What to work on
Whenever a line in this data holds the word "AddCommGroup", report that line in full.

# # # # # # #

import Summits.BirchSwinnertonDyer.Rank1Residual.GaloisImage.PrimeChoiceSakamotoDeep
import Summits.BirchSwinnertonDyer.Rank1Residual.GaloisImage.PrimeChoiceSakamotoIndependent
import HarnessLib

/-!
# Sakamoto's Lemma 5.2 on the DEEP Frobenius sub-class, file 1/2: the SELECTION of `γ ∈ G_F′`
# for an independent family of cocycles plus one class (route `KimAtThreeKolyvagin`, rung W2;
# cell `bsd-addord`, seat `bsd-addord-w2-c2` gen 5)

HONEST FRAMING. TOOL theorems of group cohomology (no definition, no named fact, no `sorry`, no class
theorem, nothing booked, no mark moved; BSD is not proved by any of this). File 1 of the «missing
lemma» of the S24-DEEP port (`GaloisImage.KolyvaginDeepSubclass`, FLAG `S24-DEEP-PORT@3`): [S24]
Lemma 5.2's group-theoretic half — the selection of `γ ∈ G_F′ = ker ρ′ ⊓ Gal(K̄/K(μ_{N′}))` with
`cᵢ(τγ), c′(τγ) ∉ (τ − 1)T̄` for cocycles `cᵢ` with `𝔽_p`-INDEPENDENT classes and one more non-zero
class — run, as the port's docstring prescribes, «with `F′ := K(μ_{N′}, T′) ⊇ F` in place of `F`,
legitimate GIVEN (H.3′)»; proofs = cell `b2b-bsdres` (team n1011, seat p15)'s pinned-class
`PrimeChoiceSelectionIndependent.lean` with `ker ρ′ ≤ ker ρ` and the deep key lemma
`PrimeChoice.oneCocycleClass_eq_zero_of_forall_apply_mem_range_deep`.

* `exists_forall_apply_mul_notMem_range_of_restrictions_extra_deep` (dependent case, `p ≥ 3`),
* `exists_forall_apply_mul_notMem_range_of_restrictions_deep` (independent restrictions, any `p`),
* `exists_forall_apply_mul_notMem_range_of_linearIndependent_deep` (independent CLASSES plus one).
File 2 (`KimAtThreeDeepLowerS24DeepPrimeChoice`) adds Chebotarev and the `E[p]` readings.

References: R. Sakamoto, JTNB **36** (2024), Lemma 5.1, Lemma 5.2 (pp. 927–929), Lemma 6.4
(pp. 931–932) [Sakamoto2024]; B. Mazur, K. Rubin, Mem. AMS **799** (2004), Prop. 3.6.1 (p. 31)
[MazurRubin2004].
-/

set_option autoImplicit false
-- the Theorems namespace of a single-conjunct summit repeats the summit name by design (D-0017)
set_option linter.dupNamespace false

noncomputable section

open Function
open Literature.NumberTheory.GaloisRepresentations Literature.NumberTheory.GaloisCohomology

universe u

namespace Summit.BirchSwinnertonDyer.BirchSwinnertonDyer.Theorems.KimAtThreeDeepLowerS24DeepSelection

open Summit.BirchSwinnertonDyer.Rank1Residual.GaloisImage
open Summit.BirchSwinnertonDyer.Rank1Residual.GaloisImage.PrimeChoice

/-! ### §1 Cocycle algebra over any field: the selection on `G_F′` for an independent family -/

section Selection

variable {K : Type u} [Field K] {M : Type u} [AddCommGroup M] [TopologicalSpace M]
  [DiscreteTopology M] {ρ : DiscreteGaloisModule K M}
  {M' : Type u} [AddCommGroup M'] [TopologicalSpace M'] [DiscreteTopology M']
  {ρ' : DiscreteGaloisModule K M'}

# # # # # # #

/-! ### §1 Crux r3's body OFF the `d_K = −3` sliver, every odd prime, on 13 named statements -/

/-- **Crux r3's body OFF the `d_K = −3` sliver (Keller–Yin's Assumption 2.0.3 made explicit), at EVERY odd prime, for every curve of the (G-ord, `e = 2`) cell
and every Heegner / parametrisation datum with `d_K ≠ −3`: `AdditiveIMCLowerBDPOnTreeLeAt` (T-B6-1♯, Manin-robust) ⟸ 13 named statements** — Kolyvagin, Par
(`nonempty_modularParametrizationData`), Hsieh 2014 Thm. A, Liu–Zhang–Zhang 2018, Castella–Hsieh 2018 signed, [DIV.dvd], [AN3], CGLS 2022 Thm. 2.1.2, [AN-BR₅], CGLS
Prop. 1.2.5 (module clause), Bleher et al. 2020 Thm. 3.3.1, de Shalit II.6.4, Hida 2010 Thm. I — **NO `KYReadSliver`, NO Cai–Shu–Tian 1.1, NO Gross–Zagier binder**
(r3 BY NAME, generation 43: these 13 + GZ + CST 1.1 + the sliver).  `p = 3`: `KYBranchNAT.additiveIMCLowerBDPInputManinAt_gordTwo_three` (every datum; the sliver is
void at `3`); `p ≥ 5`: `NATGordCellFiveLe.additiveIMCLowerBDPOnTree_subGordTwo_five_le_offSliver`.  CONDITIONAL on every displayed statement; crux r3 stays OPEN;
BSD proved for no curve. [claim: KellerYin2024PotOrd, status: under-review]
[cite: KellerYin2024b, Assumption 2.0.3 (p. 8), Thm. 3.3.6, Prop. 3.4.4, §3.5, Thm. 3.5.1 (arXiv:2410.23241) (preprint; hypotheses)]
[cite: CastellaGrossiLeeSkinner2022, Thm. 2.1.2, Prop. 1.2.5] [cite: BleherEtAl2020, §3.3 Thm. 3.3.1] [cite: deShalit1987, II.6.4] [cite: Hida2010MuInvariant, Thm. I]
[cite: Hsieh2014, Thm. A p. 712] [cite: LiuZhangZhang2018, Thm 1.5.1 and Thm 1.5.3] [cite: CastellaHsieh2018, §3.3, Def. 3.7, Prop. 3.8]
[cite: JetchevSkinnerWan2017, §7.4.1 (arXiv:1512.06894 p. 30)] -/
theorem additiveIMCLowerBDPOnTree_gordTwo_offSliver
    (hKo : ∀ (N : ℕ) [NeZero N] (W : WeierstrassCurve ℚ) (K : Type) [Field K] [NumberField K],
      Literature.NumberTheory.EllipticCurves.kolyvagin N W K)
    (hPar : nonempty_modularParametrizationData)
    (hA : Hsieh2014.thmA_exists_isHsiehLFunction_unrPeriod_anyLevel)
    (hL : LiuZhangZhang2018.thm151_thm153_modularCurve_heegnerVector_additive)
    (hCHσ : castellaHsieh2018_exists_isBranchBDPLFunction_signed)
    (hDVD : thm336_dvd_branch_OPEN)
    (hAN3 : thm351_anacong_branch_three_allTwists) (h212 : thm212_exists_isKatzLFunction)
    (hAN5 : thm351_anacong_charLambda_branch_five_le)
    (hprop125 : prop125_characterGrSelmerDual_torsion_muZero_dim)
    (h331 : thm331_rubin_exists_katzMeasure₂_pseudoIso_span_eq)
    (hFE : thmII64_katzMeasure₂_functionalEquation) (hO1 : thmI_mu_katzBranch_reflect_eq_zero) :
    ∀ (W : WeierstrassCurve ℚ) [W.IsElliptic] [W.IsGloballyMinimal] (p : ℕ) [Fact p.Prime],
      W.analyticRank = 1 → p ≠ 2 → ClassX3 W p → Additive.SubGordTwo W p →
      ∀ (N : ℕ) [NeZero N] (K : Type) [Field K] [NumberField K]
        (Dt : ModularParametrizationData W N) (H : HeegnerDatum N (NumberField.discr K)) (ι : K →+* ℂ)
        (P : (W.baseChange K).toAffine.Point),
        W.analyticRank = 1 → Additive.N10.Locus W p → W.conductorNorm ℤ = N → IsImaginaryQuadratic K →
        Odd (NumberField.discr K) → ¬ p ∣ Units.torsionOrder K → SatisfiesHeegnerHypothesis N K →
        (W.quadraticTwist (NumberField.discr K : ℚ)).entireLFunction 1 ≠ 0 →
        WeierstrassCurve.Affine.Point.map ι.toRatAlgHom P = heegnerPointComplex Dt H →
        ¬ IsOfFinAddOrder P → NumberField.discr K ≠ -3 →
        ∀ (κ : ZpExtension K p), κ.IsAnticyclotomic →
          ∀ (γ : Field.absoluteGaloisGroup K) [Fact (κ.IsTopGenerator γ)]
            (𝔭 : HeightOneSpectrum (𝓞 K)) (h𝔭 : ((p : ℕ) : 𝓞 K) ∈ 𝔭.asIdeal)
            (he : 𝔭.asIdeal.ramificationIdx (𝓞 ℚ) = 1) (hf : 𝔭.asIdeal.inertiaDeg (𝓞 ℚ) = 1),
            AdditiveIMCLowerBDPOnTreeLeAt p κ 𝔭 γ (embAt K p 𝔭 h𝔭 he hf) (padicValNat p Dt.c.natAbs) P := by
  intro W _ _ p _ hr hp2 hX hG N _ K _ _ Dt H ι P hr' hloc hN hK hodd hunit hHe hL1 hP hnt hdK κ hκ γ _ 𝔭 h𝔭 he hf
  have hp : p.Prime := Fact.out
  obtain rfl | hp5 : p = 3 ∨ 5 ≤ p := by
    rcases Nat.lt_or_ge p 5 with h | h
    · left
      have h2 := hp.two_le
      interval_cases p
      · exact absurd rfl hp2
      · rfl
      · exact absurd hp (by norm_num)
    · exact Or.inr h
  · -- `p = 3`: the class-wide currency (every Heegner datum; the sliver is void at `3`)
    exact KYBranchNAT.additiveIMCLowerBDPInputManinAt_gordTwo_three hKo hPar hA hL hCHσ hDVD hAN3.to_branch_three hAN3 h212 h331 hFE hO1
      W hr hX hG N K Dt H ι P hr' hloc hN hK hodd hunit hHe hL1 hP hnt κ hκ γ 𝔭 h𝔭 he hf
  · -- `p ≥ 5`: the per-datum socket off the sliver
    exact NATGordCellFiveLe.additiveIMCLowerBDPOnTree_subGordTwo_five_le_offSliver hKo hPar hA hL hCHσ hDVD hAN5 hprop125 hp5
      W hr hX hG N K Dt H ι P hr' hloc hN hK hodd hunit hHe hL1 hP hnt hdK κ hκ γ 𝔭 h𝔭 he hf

# # # # # # #

Output for this task
variable {K : Type u} [Field K] {M : Type u} [AddCommGroup M] [TopologicalSpace M]
  {M' : Type u} [AddCommGroup M'] [TopologicalSpace M'] [DiscreteTopology M']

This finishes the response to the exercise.